In case you make a request that causes an unexpected response to be generated by the productizer, like a 404 Not found message, the product gateway will respond with a 502 to indicate there was an error in the productizer:

curl --include \
  --request POST \
  --url 'https://gateway.sandbox.ioxio-dataspace.com/test/ioxio-dataspace-guides/Country/BasicInfo?source=ioxio_dataspace_guides' \
  --header 'Content-Type: application/json' \
  --header 'X-Preview-Token: wgyhTXDAMa3uBwLIziBnpQ' \
  --data '{"code": "ZZ"}'
HTTP/2 502
content-type: application/json
x-frame-options: DENY
x-content-type-options: nosniff
x-xss-protection: 1; mode=block
strict-transport-security: max-age=63072000
x-powered-by: Dataspace technology by IOXIO
x-cloud-trace-context: d1fed33eef8fa02f6fa160d28637884c;o=1
date: Mon, 15 Aug 2022 11:45:45 GMT
server: Google Frontend
content-length: 95

{"message":"Data source returned an error","status":404,"error":{"detail":"Country not found"}}

Publish the data source

When you've verified the data source works as intended you can publish the data source by selecting it in the list, pressing the EDIT button and ticking the Published checkbox and press the UPDATE button to save the changes.
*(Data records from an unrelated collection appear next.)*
import Summits.QuantumFields.YangMills.Theorems.BalabanUVNodesN15KingModelSrcDivKnitAllEntries
import Summits.QuantumFields.YangMills.Theorems.BalabanUVNodesN15SizedKnitSocket
import HarnessLib

/-!
# N15 (NE2) — THE KING-MODEL RUNG, FILE 72 `…KingModelSrcDivKnitN15At`: `N15At` AND THE K3⁸ GUARD `Live` FOR THE KING JET WITH ALL FOUR (3.42) OPERATOR ENTRIES BACKGROUND-LIVE
# (the King-jet twin of dag-n15-a Λ-D `…TwoGridDressedLaplacianKnitN15At`, through dag-n15-a's sized knit socket S-D `…N15SizedKnitSocket`)

WHO ∕ WHEN.  Cell `pub-ymgap`, seat `pub-ymgap-dag-n15-d` (R134, N15 NE2 s3 = King-model rung, g27); `--kind proof --supports stmt-QuantumFields-27366 --as helper` (K3⁸;
count-neutral).  0 `def`, theorems only; 0 `sorry`; standard axioms.  Over this seat's FILE 71 `…KingModelSrcDivKnitAllEntries` (★★★ `ne2PlusOperator_kingJet_allEntries`:
`T4EtaRate.NE2PlusOperator` BY NAME, hypothesis-free, for King's full `A = 0` propagator `⊗ 1` dressed by the first-order species on the (3.35)-pair carrier `coeffBgFO`, ALL FOUR
entries of the (3.42) jet background-live; `foKingFamilyAll`), dag-n15-a K-C `…KingModelDressedJetSupCarrier` (`foKingInstance` on dag-n15-e's rung index `EtaLatIdx d m₀²`: cube
`2L^e`, coarse run `K ≥ 1`, shift `n ≥ 1`, mass `0 < m² ≤ m₀²`, size `M_sz ≥ 1`), dag-n15-a S-D `…N15SizedKnitSocket` (`geoS`, `siteOnS`, `covOnS`, ★★★ `n15At_opGeoS_of_ne2PlusOperator`,
★★ `live_opGeoS`, §5 keyed face), `NE2NodeTorus.ne2PlusOperator_reindex`, II-E `reg335_coeffBgFO_iff`, dag-n15-w2 `PairedFamilyGuard.Live`, part 30 `AtKeyedHome.s_N15_of_admits`,
the dagwriter's `YMDAG.UVSplit.N15At` ∕ `S_N15` BY NAME; nothing in the tree is modified.  PATTERN = Λ-D, decl for decl, on the King-jet index.

THE ONE TECHNICAL POINT.  S-D's socket is written over the torus family of record: coarse carrier `opGeo (geoS d hL ι Mc i) (X i) (blk i)`, `geoS … i = unitTorusGeoS L (ι i).k
(TGIndex.Mn d hL (ι i)) (Mc i)`, periods `TGIndex.Mn d hL j = MP (paramsOf d L j.m_T j.k hL) = (2L^{m_T}, …, 2L^{m_T})`.  K-C's King-jet instance lives on the rung's cubes
`EtaLatIdx.cube L i = (2L^e, …, 2L^e)` — the SAME lattice: along the index map `i ↦ ⟨e, K, _, n⟩ : TGIndex`, size `M_sz`, the King-jet instance IS the socket literal, by `rfl`
(§1 `foKingInstance_eq_opGeoS`).  The socket's UNIT layer ((2.156) `C^{(k)}_Λ`, part 76) wants L-divisible periods (`m_T ≥ 1`), so the knit is stated on the sub-index `e ≥ 1`
(cubes `2L^e`, `e ≥ 1`; FILE 71's operator layer holds for every `e` and is restricted along `Subtype.val` with the same constants — `ne2PlusOperator_reindex`); size `M_sz` and level
count `K` stay jointly cofinal there (§2 `kingJetIdx_cofinal`), so the guard is LIVE, not void.

WHAT.
* §1 `foKingInstance_eq_opGeoS` (`rfl`), `ne2PlusOperator_kingJet_allEntries_div` (FILE 71 ★★★ on `e ≥ 1`), ★★★ **`n15At_kingJet_allEntries`** — `N15At ⟨{i : EtaLatIdx d m₀² ∕∕ 1 ≤ i.e},
  c₃₅, p, foKingInstance d L ·, foKingFamilyAll d L a ν κ ·, siteOnS a_S …, covOnS α β …, ⊤, dist⟩` OUTRIGHT (`d ≥ 1`, odd `L ≥ 2`, `a, a_S, c₃₅ > 0`, `m₀² ≥ 0`; every `p`,
  directions `ν κ α β`): OPERATOR = FILE 71 (King's `(A₀′⁻¹, A₀⁻¹) ⊗ 1` dressed by the first-order species — value, dressed gradient, dressed source divergence, dressed covariant
  Laplacian, ALL FOUR background-live under the (3.35) pair alone), SITE = dag-n15-c G1's genuine `(Q′G′²Q′*)⁻¹` kernel, UNIT = [B6] (2.156) `C^{(k)}_Λ` — both `U ≡ 1` kernels
  re-based on `coeffBgFO` (their «+» idle, said); `layers_kingJet_allEntries` (the three conjuncts spelled out);
* §2 `reg_zero_foKingInstance` (the trivial pair field `0` is (3.35)∕(3.36)-regular at every `α₀ > 0`, `c₃₅ ≥ 0`), `kingJetIdx_cofinal`, ★★ `live_foKingInstance` (ANY kernels on the
  King-jet instances, `m₀² > 0`), ★★★ **`live_and_n15At_kingJet_allEntries`** (the pair the K3⁸ guard + rates holder read);
* §3 ★★ `s_N15_of_admits_kingJet_allEntries` (part 30's stage-generic keyed home: any reading pinned to the King-jet literal has `S_N15`).

HONEST FRAMING ∕ LIMITS.  By-name composition; no estimate proved here.  The OPERATOR layer carries the configuration genuinely in all four (3.42) entries — in KING's `A = 0` MODEL
with the ABELIANISED scalar-multiplier species of (3.52)'s `V′(A)` and the block-averaged coarse partner (C3) (template literature [King1986] (2.13)–(2.17) p.653, (4.1)–(4.5)
p.670, Lemma 4.5 (4.38) p.674; [Balaban1985BackgroundPropagators] Thm 3.1 (3.42) p.397: SHAPES) — NOT Bałaban's covariant `G(U)` ((S3), dag-n15-c's lane); site ∕ unit layers are
the `U ≡ 1` kernels (U-blind); Bałaban's size `M` is live through the (3.35) letters `c₃₅·M·α₀` and the guard.  NE2⁺ as printed NOT PRINTED ∕ NOT proved; no statement of record
touched; N15 NOT discharged; K3⁸ OPEN, skeleton untouched; counts of record UNMOVED (typed 28∕28 · discharged 7∕28 after №245, = 7∕27 excl. NODE O); one finite torus per index at
fixed `ε` — NOT ℝ⁴, NOT infinite volume, NOT OS, NOT a mass gap, NOT Clay.
-/

noncomputable section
When it's published, it will be listed to all users in the Available data sources section and it will no longer require a X-Preview-Token header to be queried.

Next steps

If you created the data source definition under your own test/<your-own-name> namespace, you likely want to submit a pull request to copy it outside the test namespace and add a version or copy it to the repository used for definitions in a production Dataspace. Note that you will also need to adjust your productizer to accept the request at the updated path or ensure it will accept requests on multiple different paths.

When the definition has been published, you will need to add the data source once more. This time using the definition in the new path. If you want the data source to appear in the list of available data sources for other users of the Dataspace also tick the Published checkbox.

You might want to clean up by removing the old data source definition by submitting a pull request to remove it as well as delete your old data source in the developer portal. Please note that this will make it impossible to query it, so make sure to update any applications that might be using it before deleting either one.

Due to this danger the deletion of the data source is slightly hard to reach. Open My data sources page in the developer portal and press OPEN next to the data source to reveal the EDIT button. Press it to go to the edit view, where you can press the DELETE button. You will still be prompted to confirm the deletion.